Problem to solve:
Beneath this task are records; print exactly the stretch of them from the line with "d5b3c2c27416 (prover) · by planner" through the line with "spin sets are", both ends included.
---*---
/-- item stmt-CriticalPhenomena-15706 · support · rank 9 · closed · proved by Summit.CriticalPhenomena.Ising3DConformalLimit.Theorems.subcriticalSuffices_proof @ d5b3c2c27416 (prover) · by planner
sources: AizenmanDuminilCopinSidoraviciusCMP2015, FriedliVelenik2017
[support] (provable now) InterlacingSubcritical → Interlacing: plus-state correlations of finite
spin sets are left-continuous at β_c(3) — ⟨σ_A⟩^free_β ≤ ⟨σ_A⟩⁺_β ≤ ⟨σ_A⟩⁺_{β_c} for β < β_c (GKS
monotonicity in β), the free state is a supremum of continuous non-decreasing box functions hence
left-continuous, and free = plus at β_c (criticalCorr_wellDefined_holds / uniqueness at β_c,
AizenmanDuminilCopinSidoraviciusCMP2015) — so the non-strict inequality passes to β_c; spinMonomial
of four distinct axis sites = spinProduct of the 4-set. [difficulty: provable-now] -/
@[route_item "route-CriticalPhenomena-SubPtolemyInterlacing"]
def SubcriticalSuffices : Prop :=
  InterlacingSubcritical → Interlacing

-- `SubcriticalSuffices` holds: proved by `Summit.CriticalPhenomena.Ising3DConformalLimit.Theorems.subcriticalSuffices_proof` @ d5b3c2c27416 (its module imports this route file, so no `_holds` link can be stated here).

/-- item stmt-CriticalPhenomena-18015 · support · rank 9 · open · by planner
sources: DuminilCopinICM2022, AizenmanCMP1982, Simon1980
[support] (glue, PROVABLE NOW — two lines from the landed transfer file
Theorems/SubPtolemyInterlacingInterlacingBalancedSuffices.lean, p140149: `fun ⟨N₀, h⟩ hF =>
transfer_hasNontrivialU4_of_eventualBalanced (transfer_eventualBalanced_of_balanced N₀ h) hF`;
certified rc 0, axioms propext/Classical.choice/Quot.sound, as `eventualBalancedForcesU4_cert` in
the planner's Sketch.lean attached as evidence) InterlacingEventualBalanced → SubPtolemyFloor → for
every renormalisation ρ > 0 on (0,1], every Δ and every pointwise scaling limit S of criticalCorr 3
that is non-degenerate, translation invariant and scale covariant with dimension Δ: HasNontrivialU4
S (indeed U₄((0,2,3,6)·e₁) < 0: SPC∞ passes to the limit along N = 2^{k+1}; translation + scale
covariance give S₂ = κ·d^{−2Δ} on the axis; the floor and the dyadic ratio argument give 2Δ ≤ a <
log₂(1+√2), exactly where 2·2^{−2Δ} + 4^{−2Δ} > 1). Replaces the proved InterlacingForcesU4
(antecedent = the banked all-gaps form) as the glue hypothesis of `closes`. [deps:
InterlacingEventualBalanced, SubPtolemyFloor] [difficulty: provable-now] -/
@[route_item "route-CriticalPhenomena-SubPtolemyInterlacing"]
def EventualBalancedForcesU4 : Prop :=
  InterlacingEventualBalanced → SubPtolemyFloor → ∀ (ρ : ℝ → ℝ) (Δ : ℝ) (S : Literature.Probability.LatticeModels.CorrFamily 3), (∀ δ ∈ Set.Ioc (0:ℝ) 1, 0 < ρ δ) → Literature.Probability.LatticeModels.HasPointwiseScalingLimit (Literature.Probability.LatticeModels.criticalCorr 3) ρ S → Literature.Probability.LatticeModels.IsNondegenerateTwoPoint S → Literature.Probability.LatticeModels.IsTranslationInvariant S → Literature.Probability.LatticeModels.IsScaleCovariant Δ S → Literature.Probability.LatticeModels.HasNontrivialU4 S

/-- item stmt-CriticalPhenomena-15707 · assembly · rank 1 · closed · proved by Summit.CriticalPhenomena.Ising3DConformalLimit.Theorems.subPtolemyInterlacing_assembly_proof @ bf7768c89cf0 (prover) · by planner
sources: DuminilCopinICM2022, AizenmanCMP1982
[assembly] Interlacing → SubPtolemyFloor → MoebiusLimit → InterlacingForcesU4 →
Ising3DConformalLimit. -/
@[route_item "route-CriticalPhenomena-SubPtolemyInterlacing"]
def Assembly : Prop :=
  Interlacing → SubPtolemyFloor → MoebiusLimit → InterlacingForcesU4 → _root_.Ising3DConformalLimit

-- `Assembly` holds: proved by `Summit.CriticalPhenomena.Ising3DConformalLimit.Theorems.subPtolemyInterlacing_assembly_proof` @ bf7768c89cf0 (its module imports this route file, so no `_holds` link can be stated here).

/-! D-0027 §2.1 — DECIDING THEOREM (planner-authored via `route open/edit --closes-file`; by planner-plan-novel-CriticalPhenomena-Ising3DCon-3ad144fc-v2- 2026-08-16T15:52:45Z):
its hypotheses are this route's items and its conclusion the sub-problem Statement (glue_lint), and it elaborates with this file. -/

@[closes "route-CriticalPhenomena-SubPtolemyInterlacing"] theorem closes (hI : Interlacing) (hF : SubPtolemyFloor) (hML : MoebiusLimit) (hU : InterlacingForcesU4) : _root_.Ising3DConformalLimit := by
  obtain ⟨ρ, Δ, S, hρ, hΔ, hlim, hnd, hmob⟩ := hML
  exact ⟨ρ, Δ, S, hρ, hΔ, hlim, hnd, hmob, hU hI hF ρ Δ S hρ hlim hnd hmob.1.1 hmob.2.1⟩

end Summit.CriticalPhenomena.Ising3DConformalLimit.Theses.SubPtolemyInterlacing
---*---
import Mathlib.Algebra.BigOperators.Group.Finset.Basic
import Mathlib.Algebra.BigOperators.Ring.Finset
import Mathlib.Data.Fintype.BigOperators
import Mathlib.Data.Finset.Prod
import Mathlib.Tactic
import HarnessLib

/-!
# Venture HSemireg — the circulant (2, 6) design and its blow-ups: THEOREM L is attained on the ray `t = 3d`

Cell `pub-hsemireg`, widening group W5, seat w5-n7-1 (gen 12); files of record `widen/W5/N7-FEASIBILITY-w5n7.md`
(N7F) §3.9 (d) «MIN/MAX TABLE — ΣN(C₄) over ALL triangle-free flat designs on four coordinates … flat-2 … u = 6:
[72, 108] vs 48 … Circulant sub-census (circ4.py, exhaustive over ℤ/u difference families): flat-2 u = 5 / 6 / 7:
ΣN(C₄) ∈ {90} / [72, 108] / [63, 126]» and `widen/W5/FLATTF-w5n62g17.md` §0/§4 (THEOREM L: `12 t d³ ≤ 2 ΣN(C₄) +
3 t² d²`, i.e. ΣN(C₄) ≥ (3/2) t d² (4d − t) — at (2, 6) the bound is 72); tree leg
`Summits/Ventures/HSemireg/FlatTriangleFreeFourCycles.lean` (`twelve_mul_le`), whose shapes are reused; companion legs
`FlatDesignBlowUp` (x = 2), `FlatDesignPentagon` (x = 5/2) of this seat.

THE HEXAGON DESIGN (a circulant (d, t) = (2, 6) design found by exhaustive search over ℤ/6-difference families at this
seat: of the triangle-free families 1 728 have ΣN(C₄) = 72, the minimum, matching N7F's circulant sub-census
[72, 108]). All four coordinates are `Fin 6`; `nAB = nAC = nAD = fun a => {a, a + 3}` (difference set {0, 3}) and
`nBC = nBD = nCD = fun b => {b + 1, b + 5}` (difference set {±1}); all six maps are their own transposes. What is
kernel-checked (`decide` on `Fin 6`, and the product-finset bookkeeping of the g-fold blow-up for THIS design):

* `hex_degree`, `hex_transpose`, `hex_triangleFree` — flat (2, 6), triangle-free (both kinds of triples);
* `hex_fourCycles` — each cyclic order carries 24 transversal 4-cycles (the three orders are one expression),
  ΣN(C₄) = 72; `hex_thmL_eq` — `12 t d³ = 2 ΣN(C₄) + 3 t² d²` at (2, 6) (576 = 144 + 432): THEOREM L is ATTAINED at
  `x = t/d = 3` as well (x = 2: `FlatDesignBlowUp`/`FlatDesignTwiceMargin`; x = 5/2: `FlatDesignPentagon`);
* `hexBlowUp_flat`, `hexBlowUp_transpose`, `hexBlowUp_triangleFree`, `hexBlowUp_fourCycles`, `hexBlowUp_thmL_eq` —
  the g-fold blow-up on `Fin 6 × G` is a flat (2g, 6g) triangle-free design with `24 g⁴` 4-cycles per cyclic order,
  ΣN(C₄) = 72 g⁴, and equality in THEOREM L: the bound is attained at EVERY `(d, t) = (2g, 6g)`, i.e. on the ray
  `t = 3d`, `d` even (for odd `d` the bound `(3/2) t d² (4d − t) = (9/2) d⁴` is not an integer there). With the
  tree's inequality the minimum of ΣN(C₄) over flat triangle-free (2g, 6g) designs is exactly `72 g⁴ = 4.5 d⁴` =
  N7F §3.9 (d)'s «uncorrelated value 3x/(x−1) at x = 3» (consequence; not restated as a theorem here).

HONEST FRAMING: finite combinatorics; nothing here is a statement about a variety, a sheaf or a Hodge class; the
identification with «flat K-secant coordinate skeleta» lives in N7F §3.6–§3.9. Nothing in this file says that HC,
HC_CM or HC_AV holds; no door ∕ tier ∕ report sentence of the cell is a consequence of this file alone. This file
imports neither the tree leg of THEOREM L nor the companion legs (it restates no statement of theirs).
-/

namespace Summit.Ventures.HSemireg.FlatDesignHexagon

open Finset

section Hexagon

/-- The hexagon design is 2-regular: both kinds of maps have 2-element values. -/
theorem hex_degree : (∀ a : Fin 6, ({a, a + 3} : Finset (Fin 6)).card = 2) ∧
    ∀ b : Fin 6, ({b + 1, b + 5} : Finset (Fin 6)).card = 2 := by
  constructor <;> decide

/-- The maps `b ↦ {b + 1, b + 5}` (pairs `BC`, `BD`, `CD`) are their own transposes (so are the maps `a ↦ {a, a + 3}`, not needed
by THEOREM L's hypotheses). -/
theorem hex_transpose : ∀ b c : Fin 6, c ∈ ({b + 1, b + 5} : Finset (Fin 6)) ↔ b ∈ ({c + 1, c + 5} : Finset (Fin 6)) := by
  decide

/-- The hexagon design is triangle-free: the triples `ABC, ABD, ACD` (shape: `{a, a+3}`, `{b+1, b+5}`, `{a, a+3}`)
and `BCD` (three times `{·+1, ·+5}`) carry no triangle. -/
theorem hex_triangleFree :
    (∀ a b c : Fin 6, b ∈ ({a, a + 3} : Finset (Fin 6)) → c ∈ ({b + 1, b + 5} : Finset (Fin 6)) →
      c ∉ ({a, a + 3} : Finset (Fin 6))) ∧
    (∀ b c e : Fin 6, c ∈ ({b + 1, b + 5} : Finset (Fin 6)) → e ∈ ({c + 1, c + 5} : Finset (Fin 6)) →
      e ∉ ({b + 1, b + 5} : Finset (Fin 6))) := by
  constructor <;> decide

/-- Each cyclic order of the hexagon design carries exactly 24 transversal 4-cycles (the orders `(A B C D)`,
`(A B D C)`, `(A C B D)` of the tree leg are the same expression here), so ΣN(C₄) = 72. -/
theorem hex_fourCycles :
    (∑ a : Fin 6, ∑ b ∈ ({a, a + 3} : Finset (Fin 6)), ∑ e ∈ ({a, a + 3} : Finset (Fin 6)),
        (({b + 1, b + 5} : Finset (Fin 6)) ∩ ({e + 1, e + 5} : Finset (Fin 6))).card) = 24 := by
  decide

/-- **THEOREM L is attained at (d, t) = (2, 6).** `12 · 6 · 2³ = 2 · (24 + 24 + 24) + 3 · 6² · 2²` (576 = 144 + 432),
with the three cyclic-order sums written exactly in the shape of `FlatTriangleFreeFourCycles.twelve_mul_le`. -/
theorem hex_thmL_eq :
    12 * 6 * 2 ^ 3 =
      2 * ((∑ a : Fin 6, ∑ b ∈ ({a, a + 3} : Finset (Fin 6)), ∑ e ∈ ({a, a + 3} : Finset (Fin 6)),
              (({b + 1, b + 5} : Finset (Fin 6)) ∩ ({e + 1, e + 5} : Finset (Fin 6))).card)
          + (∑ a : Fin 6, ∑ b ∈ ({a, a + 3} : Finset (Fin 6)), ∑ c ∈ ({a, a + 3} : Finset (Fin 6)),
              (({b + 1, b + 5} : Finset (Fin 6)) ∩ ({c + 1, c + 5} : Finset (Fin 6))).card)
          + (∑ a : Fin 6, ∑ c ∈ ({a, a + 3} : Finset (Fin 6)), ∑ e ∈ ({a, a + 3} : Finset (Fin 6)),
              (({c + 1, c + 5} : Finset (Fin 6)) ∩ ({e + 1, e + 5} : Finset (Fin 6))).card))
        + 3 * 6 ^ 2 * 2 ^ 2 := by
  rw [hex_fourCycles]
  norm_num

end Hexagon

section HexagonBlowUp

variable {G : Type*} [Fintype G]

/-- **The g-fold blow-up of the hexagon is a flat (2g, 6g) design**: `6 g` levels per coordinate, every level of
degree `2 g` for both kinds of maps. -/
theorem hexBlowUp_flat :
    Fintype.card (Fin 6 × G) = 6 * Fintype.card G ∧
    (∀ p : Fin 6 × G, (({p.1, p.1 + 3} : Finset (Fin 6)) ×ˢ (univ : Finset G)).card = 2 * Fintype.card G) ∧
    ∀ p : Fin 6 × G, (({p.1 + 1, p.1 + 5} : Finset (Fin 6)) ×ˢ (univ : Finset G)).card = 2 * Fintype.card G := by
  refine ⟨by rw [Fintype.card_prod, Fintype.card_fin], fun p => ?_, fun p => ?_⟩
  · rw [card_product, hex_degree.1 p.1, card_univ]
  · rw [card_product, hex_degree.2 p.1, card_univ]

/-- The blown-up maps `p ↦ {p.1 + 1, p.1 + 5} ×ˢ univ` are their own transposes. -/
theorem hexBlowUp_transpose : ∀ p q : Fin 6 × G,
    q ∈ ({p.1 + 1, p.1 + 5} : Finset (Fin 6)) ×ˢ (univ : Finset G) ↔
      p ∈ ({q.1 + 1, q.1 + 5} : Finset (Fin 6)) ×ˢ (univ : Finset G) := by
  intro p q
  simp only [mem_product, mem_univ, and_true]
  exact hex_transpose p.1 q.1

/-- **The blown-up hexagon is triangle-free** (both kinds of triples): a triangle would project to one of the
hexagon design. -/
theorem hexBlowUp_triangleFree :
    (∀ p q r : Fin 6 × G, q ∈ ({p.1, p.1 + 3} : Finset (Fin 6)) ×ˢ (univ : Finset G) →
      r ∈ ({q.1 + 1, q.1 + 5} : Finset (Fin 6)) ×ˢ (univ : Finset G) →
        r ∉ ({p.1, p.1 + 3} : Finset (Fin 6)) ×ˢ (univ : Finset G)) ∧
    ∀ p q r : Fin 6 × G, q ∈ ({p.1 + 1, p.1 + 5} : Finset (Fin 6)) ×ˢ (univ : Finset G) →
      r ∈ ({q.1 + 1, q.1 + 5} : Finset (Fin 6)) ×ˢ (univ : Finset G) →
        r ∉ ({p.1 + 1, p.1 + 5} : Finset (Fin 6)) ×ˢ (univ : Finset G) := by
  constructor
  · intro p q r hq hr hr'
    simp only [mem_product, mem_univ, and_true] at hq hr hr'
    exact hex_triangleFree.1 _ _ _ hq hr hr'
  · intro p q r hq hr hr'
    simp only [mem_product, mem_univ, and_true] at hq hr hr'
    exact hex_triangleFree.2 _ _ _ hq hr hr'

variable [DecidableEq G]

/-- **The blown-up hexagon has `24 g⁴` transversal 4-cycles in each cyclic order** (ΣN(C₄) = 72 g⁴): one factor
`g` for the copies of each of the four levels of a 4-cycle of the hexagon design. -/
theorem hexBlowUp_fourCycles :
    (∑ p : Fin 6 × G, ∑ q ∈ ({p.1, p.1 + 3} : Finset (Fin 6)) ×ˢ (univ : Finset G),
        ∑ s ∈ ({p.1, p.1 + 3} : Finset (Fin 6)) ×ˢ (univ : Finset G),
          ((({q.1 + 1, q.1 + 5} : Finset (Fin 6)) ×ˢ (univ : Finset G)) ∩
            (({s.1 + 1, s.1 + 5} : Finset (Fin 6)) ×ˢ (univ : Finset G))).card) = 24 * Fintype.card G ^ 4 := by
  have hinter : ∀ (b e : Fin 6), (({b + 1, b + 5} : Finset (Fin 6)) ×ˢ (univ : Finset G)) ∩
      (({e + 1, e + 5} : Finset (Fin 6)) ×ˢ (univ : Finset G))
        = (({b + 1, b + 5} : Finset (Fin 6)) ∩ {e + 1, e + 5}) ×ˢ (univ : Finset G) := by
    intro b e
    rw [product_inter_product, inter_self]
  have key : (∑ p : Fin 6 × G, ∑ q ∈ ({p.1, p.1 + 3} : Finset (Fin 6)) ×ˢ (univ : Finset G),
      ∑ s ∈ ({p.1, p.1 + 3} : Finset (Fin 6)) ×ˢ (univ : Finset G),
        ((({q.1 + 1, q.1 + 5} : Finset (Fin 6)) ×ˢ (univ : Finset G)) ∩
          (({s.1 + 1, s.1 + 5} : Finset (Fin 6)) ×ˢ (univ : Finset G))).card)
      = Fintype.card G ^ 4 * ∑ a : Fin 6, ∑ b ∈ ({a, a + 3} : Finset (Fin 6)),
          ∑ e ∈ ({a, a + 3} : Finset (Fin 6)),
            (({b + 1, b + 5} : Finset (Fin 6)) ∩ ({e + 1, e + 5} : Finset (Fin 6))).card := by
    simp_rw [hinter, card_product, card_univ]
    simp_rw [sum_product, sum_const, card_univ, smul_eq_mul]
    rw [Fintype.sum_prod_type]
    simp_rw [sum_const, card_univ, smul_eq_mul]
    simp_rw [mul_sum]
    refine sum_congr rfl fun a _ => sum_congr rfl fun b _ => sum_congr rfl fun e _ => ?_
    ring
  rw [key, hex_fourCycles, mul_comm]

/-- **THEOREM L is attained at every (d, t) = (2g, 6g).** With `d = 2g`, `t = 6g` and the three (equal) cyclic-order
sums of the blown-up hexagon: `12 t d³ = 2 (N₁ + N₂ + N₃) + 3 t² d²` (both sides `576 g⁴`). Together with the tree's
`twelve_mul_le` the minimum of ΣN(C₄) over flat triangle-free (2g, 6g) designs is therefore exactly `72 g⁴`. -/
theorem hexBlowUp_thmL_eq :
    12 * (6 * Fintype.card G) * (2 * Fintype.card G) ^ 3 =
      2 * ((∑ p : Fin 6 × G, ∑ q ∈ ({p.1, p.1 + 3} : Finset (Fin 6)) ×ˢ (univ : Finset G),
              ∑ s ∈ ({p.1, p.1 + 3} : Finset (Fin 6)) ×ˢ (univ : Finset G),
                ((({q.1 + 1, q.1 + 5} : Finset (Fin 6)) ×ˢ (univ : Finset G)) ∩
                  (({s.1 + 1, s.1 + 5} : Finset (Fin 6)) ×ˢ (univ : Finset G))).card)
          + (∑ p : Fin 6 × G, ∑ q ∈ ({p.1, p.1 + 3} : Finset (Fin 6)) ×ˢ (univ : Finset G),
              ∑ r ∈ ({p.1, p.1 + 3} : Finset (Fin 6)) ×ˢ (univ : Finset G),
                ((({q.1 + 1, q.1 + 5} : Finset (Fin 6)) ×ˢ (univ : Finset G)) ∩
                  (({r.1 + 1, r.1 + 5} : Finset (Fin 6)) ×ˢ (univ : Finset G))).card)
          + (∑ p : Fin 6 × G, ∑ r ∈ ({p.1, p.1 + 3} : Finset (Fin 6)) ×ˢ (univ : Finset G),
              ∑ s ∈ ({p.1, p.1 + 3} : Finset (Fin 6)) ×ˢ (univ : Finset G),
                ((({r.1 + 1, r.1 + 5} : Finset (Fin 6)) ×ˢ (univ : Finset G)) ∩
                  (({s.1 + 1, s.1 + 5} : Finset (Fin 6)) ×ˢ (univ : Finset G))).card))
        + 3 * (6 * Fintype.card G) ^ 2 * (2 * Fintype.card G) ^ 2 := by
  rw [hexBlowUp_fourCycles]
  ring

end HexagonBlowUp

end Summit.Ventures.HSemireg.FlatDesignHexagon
---*---
Answer area:
/-- item stmt-CriticalPhenomena-15706 · support · rank 9 · closed · proved by Summit.CriticalPhenomena.Ising3DConformalLimit.Theorems.subcriticalSuffices_proof @ d5b3c2c27416 (prover) · by planner
sources: AizenmanDuminilCopinSidoraviciusCMP2015, FriedliVelenik2017
[support] (provable now) InterlacingSubcritical → Interlacing: plus-state correlations of finite
spin sets are left-continuous at β_c(3) — ⟨σ_A⟩^free_β ≤ ⟨σ_A⟩⁺_β ≤ ⟨σ_A⟩⁺_{β_c} for β < β_c (GKS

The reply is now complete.